I wonder, however, given the static variables, if you're not trying to
implement some sort of co-routine; that each time you call the function,
you output one higher than the previous time. In this case, I'd
recommend maintaining the state in a class, rather than using static
variables. In addition the function will need some sort of return value
so that the caller will know when it's finished, and the caller will
have to loop. Something like the following should do the trick:
class CoRoutine
{
int i;
public:
CoRoutine() : i( 0 ) {}
bool function()
{
if ( i < 10 ) {
std::cout << i <<std::endl;
++ i;
}
return i < 10;
}
};
int
main()
{
CoRoutine c;
while ( c.function() ) {
}
return 0;
}
(There's still no need for goto, of course.)
This won't work since after the return statement, the compiler leaves the function ignoring all statements after it.
Also, using labels is ugly, horrible and unmaintainable.
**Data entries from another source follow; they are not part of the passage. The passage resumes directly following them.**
import Mathlib
import HarnessLib

/-!
# Grothendieck's inequality in factorization form (named fact), with the symmetric
# one-weight form and Krivine's bound on the constant

Grothendieck's "théorème fondamental de la théorie métrique des produits tensoriels" (1953) in
the form used in applications to matrices (column/row weights):

* [Pisier2011, Theorem 2.1 "Classical GT/factorization", p. 9]: for compact `S, T` and a bounded
  bilinear form `φ : C(S) × C(T) → ℝ` there are PROBABILITIES `λ` on `S` and `μ` on `T` with
  `|φ(x,y)| ≤ K ‖φ‖ (∫|x|² dλ)^{1/2} (∫|y|² dμ)^{1/2}` for all `x, y`, "where `K` is a numerical
  constant, the best value of which is denoted by `K_G`"; with `S = [m]`, `T = [n]`
  (`C(S) = ℓ^m_∞`) this is the statement that every real `m × n` matrix `A` admits nonnegative
  weights `μ, ν` of total mass `1` with
  `|∑ᵢⱼ Aᵢⱼ xᵢ yⱼ| ≤ K ‖A‖_{∞→1} (∑ᵢ μᵢxᵢ²)^{1/2} (∑ⱼ νⱼyⱼ²)^{1/2}` for all real `x, y`
  ([Tropp2008, Theorem 12 "Grothendieck Factorization", p. 10]: `A = D₁ T D₂`, `Dᵢ ≥ 0` diagonal,
  `tr Dᵢ² = 1`, `‖T‖ ≤ K_G ‖A‖_{∞→1}`, "When `G` is Hermitian, we may take `D₁ = D₂`").
* [Pisier2011, §4, first display, p. 16] = Krivine (1979): `K_G^ℝ ≤ π / (2 log(1 + √2)) = 1.782…`
  ([Tropp2008, p. 10]: "`π/2 ≤ K_G(ℝ) ≤ π/(2 log(1+√2)) ≤ 1.783`").

Here `‖A‖_{∞→1} = sup {|∑ Aᵢⱼ xᵢ yⱼ| : ‖x‖_∞, ‖y‖_∞ ≤ 1}` is the norm of the bilinear form on
`ℓ^m_∞ × ℓ^n_∞`; since the form is affine in each coordinate separately, the supremum is attained
at sign vectors `x ∈ {±1}^m`, `y ∈ {±1}ⁿ` [folklore], and we state the hypothesis in that form
(`|∑ Aᵢⱼ sᵢ tⱼ| ≤ M` for all sign vectors), which is how the norm is computed in applications
(cut norm, MAX-CUT relaxations).

## What is here

* `krivineBound := π / (2 log(1 + √2))` with `krivineBound_pos` and `krivineBound_lt_two` (proved:
  `exp(π/4) ≤ 1 + (π/4)(e − 1) < 1 + √2` by convexity of `exp` and the Mathlib decimal bounds on
  `π` and `e`).
* NAMED FACT `GrothendieckFactorization` (a `Prop`, not proved here — Grothendieck's inequality is
  not in Mathlib): the discrete real rectangular factorization with constant `krivineBound · M`.
* PROVED from the fact: `grothendieckFactorization_symm` — for a SYMMETRIC `A` one may take a single
  weight `w = (μ + ν)/2` on both sides with the same constant (apply the fact to `(x,y)` and to
  `(y,x)`, multiply, and use `√a·√b ≤ (a+b)/2`); this is Tropp's "we may take `D₁ = D₂`".

## Design notes

* Weights are stated as SUB-probabilities (`∑ μᵢ ≤ 1`), which is what the printed probabilities
  give and which keeps the empty matrix (`m = 0` or `n = 0`, where no probability vector exists but
  the conclusion is `0 ≤ 0`) inside the statement without a side condition. Users (deletion /
  paving arguments: Markov's inequality on the weights) only ever use `∑ ≤ 1`.
* The constant is Krivine's bound rather than the (unknown) best constant `K_G`, so that the fact is
  a closed statement; it is therefore formally WEAKER than "[Pisier2011, Thm 2.1] with `K = K_G`"
  combined with Krivine's theorem, and implied by them.
* Not here: the inequality form [Pisier2011, Thms 2.3/2.4] (Lindenstrauss–Pełczyński), the complex
  case, the little Grothendieck inequality, and any proof (Krivine's argument needs Grothendieck's
  identity `E sign⟨g,x⟩ sign⟨g,y⟩ = (2/π) arcsin⟨x,y⟩` for Gaussian vectors).
-/

namespace Literature.Analysis.Matrix

open Finset Real

/-- Krivine's upper bound `π / (2 log(1 + √2)) = 1.782…` for the real Grothendieck constant
`K_G^ℝ` (J.-L. Krivine, Adv. in Math. 31 (1979) 16–30). [cite: Pisier2011, §4 first display p. 16] -/
noncomputable def krivineBound : ℝ := Real.pi / (2 * Real.log (1 + Real.sqrt 2))

/-- `log(1 + √2) > 0`. [folklore] -/
theorem log_one_add_sqrt_two_pos : 0 < Real.log (1 + Real.sqrt 2) :=
  Real.log_pos (by have := Real.sqrt_nonneg 2; nlinarith [Real.sqrt_pos.mpr (show (0:ℝ) < 2 by norm_num)])

/-- Krivine's bound is positive. [folklore] -/
theorem krivineBound_pos : 0 < krivineBound :=
  div_pos Real.pi_pos (mul_pos two_pos log_one_add_sqrt_two_pos)

/-- Krivine's bound is `< 2` (indeed `= 1.782…`); proof: `krivineBound < 2 ⟺ exp(π/4) < 1 + √2`,
and `exp(π/4) ≤ (1 − π/4)·e⁰ + (π/4)·e¹ < 1 + 0.7875·1.72 < 2.36 < 1 + √2` by convexity of `exp`,
`π < 3.15`, `e < 2.7182818286`, `1.41421 < √2`. [folklore] -/
theorem krivineBound_lt_two : krivineBound < 2 := by
  have hL := log_one_add_sqrt_two_pos
  have hpi := Real.pi_lt_d2
  have hpi0 := Real.pi_pos
  have he := Real.exp_one_lt_d9
  have he1 : (1:ℝ) < Real.exp 1 := by
    have := Real.add_one_lt_exp (one_ne_zero (α := ℝ)); linarith
  have hs : (1.41421 : ℝ) < Real.sqrt 2 := by
    rw [Real.lt_sqrt (by norm_num)]; norm_num
  have hpos : (0 : ℝ) < 1 + Real.sqrt 2 := by linarith
  -- exp (π/4) < 1 + √2
  have hconv : Real.exp (Real.pi / 4) ≤ (1 - Real.pi / 4) * Real.exp 0 + (Real.pi / 4) * Real.exp 1 := by
    have h := (convexOn_exp).2 (Set.mem_univ (0:ℝ)) (Set.mem_univ (1:ℝ))
      (show (0:ℝ) ≤ 1 - Real.pi / 4 by linarith) (show (0:ℝ) ≤ Real.pi / 4 by linarith)
      (by ring)
    simpa [smul_eq_mul] using h
  have hexp : Real.exp (Real.pi / 4) < 1 + Real.sqrt 2 := by
    rw [Real.exp_zero] at hconv
    have h1 : (1 - Real.pi / 4) * 1 + (Real.pi / 4) * Real.exp 1
        = 1 + (Real.pi / 4) * (Real.exp 1 - 1) := by ring
    have h2 : (Real.pi / 4) * (Real.exp 1 - 1) < (3.15 / 4) * (Real.exp 1 - 1) :=
      mul_lt_mul_of_pos_right (by linarith) (by linarith)
    have h3 : (3.15 / 4 : ℝ) * (Real.exp 1 - 1) < (3.15 / 4) * 1.7182818286 :=
      mul_lt_mul_of_pos_left (by linarith) (by norm_num)
    linarith
  have hlog : Real.pi / 4 < Real.log (1 + Real.sqrt 2) := by
    rw [Real.lt_log_iff_exp_lt hpos]; exact hexp
  unfold krivineBound
  rw [div_lt_iff₀ (by positivity)]
  linarith

/-- **Grothendieck's inequality, factorization form, real discrete (rectangular) case** — a NAMED
FACT (not proved here). For every real `m × n` matrix `A` whose bilinear form is bounded by `M` on
sign vectors (`‖A‖_{∞→1} ≤ M`), there are nonnegative weights `μ` on the rows and `ν` on the
columns, each of total mass `≤ 1`, such that for all real `x, y`,
`|∑ᵢⱼ Aᵢⱼ xᵢ yⱼ| ≤ K · M · (∑ᵢ μᵢ xᵢ²)^{1/2} · (∑ⱼ νⱼ yⱼ²)^{1/2}` with `K = krivineBound = π/(2 log(1+√2))`
(Krivine's bound on `K_G^ℝ`). This is [Pisier2011, Thm 2.1] with `S = [m]`, `T = [n]` (so
`C(S) = ℓ^m_∞` and `‖φ‖ = max over sign vectors`), equivalently [Tropp2008, Thm 12]
(`A = D₁TD₂`, `μ = diag D₁²`, `ν = diag D₂²`, `‖T‖ ≤ K_G‖A‖_{∞→1}`), combined with
`K_G^ℝ ≤ π/(2 log(1+√2))`. [cite: Pisier2011, Thm 2.1 p. 9 and §4 p. 16] -/
def GrothendieckFactorization : Prop :=
  ∀ (m n : ℕ) (A : Matrix (Fin m) (Fin n) ℝ) (M : ℝ),
    (∀ (s : Fin m → ℝ) (t : Fin n → ℝ), (∀ i, s i = 1 ∨ s i = -1) → (∀ j, t j = 1 ∨ t j = -1) →
        |∑ i, ∑ j, A i j * s i * t j| ≤ M) →
    ∃ (μ : Fin m → ℝ) (ν : Fin n → ℝ), (∀ i, 0 ≤ μ i) ∧ (∀ j, 0 ≤ ν j) ∧
      ∑ i, μ i ≤ 1 ∧ ∑ j, ν j ≤ 1 ∧
      ∀ (x : Fin m → ℝ) (y : Fin n → ℝ), |∑ i, ∑ j, A i j * x i * y j| ≤
        krivineBound * M * Real.sqrt (∑ i, μ i * x i ^ 2) * Real.sqrt (∑ j, ν j * y j ^ 2)

/-- Swapping the arguments of the bilinear form of a symmetric matrix. [folklore] -/
theorem bilin_swap_of_symm {n : ℕ} (A : Matrix (Fin n) (Fin n) ℝ) (hA : ∀ i j, A i j = A j i)
    (x y : Fin n → ℝ) :
    ∑ i, ∑ j, A i j * y i * x j = ∑ i, ∑ j, A i j * x i * y j := by
  rw [Finset.sum_comm]
  exact sum_congr rfl fun i _ => sum_congr rfl fun j _ => by rw [hA i j]; ring

/-- **Symmetric one-weight factorization** (PROVED from `GrothendieckFactorization`; Tropp's "when
`G` is Hermitian we may take `D₁ = D₂`" [Tropp2008, Thm 12]). If `A` is a real symmetric `n × n`
matrix with `|sᵀAt| ≤ M` for all sign vectors `s, t`, there is ONE nonnegative weight `w` with
`∑ wᵢ ≤ 1` and `|xᵀAy| ≤ K·M·‖x‖_{L₂(w)}‖y‖_{L₂(w)}` for all real `x, y` (`K = krivineBound`).
Proof: with `μ, ν` from the fact put `w := (μ+ν)/2`; applying the fact to `(x,y)` and, by symmetry
of `A`, to `(y,x)` and multiplying, `|xᵀAy|² ≤ (KM)²(‖x‖_μ‖x‖_ν)(‖y‖_μ‖y‖_ν) ≤ (KM)²‖x‖²_w‖y‖²_w`
by `√a√b ≤ (a+b)/2`. [cite: Tropp2008, Thm 12 p. 10] -/
theorem grothendieckFactorization_symm (hGT : GrothendieckFactorization) {n : ℕ}
    (A : Matrix (Fin n) (Fin n) ℝ) (hA : ∀ i j, A i j = A j i) {M : ℝ}
    (hM : ∀ s t : Fin n → ℝ, (∀ i, s i = 1 ∨ s i = -1) → (∀ j, t j = 1 ∨ t j = -1) →
      |∑ i, ∑ j, A i j * s i * t j| ≤ M) :
    ∃ w : Fin n → ℝ, (∀ i, 0 ≤ w i) ∧ ∑ i, w i ≤ 1 ∧
      ∀ x y : Fin n → ℝ, |∑ i, ∑ j, A i j * x i * y j| ≤
        krivineBound * M * Real.sqrt (∑ i, w i * x i ^ 2) * Real.sqrt (∑ i, w i * y i ^ 2) := by
  obtain ⟨μ, ν, hμ, hν, hμ1, hν1, hfac⟩ := hGT n n A M hM
  set K := krivineBound with hKdef
  have hK : 0 < K := krivineBound_pos
  refine ⟨fun i => (μ i + ν i) / 2, fun i => by have := hμ i; have := hν i; positivity, ?_, ?_⟩
  · -- total mass
    have : ∑ i, (μ i + ν i) / 2 = ((∑ i, μ i) + ∑ i, ν i) / 2 := by
      rw [← Finset.sum_div, Finset.sum_add_distrib]
    rw [this]; linarith
  · intro x y
    -- the case `M < 0` is impossible unless `n = 0`, where everything vanishes
    rcases Nat.eq_zero_or_pos n with hn | hn
    · subst hn; simp
    have hM0 : 0 ≤ M := by
      have h := hM (fun _ => 1) (fun _ => 1) (fun _ => Or.inl rfl) (fun _ => Or.inl rfl)
      exact le_trans (abs_nonneg _) h
    -- notation
    have hw : ∀ z : Fin n → ℝ, ∑ i, (μ i + ν i) / 2 * z i ^ 2
        = ((∑ i, μ i * z i ^ 2) + ∑ i, ν i * z i ^ 2) / 2 := by
      intro z
      rw [← Finset.sum_add_distrib, Finset.sum_div]
      exact sum_congr rfl fun i _ => by ring
    have ha : ∀ z : Fin n → ℝ, 0 ≤ ∑ i, μ i * z i ^ 2 :=
      fun z => sum_nonneg fun i _ => mul_nonneg (hμ i) (sq_nonneg _)
    have hb : ∀ z : Fin n → ℝ, 0 ≤ ∑ i, ν i * z i ^ 2 :=
      fun z => sum_nonneg fun i _ => mul_nonneg (hν i) (sq_nonneg _)
    -- the two applications of the fact
    have h1 := hfac x y
    have h2 := hfac y x
    rw [bilin_swap_of_symm A hA x y] at h2
    set P := |∑ i, ∑ j, A i j * x i * y j| with hPdef
    have hP : 0 ≤ P := abs_nonneg _
    set ax := Real.sqrt (∑ i, μ i * x i ^ 2)
    set bx := Real.sqrt (∑ i, ν i * x i ^ 2)
    set ay := Real.sqrt (∑ i, μ i * y i ^ 2)
    set by_ := Real.sqrt (∑ i, ν i * y i ^ 2)
    have hax : 0 ≤ ax := Real.sqrt_nonneg _
    have hbx : 0 ≤ bx := Real.sqrt_nonneg _
    have hay : 0 ≤ ay := Real.sqrt_nonneg _
    have hby : 0 ≤ by_ := Real.sqrt_nonneg _
    -- W_x, W_y and the AM–GM step
    set Wx := ∑ i, (μ i + ν i) / 2 * x i ^ 2
    set Wy := ∑ i, (μ i + ν i) / 2 * y i ^ 2
    -- AM–GM: `√a·√b ≤ (a+b)/2` (the same elementary step appears in other tree files; inlined)
    have amgm : ∀ {a b : ℝ}, 0 ≤ a → 0 ≤ b → Real.sqrt a * Real.sqrt b ≤ (a + b) / 2 := by
      intro a b ha' hb'
      have h := two_mul_le_add_sq (Real.sqrt a) (Real.sqrt b)
      rw [Real.sq_sqrt ha', Real.sq_sqrt hb'] at h
      linarith
    have hWx : ax * bx ≤ Wx := by
      have := amgm (ha x) (hb x)
      rw [← hw x] at this; exact this
    have hWy : ay * by_ ≤ Wy := by
      have := amgm (ha y) (hb y)
      rw [← hw y] at this; exact this
    have hWx0 : 0 ≤ Wx := le_trans (mul_nonneg hax hbx) hWx
    have hWy0 : 0 ≤ Wy := le_trans (mul_nonneg hay hby) hWy
    -- P² ≤ (K M)² Wx Wy
    have hKM : 0 ≤ K * M := mul_nonneg hK.le hM0
    have hsq : P ^ 2 ≤ (K * M * Real.sqrt Wx * Real.sqrt Wy) ^ 2 := by
      have hPP : P * P ≤ (K * M * ax * by_) * (K * M * ay * bx) :=
        mul_le_mul h1 h2 hP (le_trans hP h1)
      have hre : (K * M * ax * by_) * (K * M * ay * bx) = (K * M) ^ 2 * ((ax * bx) * (ay * by_)) := by
        ring
      have hprod : (ax * bx) * (ay * by_) ≤ Wx * Wy :=
        mul_le_mul hWx hWy (mul_nonneg hay hby) hWx0
      calc P ^ 2 = P * P := sq P
        _ ≤ (K * M) ^ 2 * ((ax * bx) * (ay * by_)) := by rw [← hre]; exact hPP
        _ ≤ (K * M) ^ 2 * (Wx * Wy) := mul_le_mul_of_nonneg_left hprod (sq_nonneg _)
        _ = (K * M * Real.sqrt Wx * Real.sqrt Wy) ^ 2 := by
            rw [show (K * M * Real.sqrt Wx * Real.sqrt Wy) ^ 2
                = (K * M) ^ 2 * ((Real.sqrt Wx) ^ 2 * (Real.sqrt Wy) ^ 2) by ring,
              Real.sq_sqrt hWx0, Real.sq_sqrt hWy0]
    have hR : 0 ≤ K * M * Real.sqrt Wx * Real.sqrt Wy :=
      mul_nonneg (mul_nonneg hKM (Real.sqrt_nonneg _)) (Real.sqrt_nonneg _)
    exact le_of_pow_le_pow_left₀ two_ne_zero hR hsq

end Literature.Analysis.Matrix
Why are you using them? Do you want the maintenance guy arriving at your house with a chain-saw?
After executing the return statement the execution returns from function().....
So initially when i=0, "return i" returns 0 and it is displayed on screen
You should use recursive call to function to get it executed and more over your use of GOTO is a typical example of why we should avoid using goto.
void function(void)
{
static int i=0;
for(;i<10;)
{
cout<<i;
i++;
function();
}
}
void main()
{
function();
}
but if you still want to use goto statements then use this
void function(void)
{
static int i =0;
lablelA:
cout<<i;
i++;
if(i == 10)
return;
goto lablelA;
}
Jumping to labeL1 is jumping in a loop with uninitialized variable i. How could this go right? This is only 1 of the reasons to avoid goto.
EDIT: actually, it should probably work as some sort of poor man's generator (because of the static local variables), but still the case of i >= 10 should be handled. Now it is returning nothing. So your main concern in the code is that you need a loop in main to call function maximum 10 times.
Still, this is not a construct I would want to see in real code.
The code reminds me of Coroutines in C.
To print 0, 1, etc you should call the function several times. That's the whole point.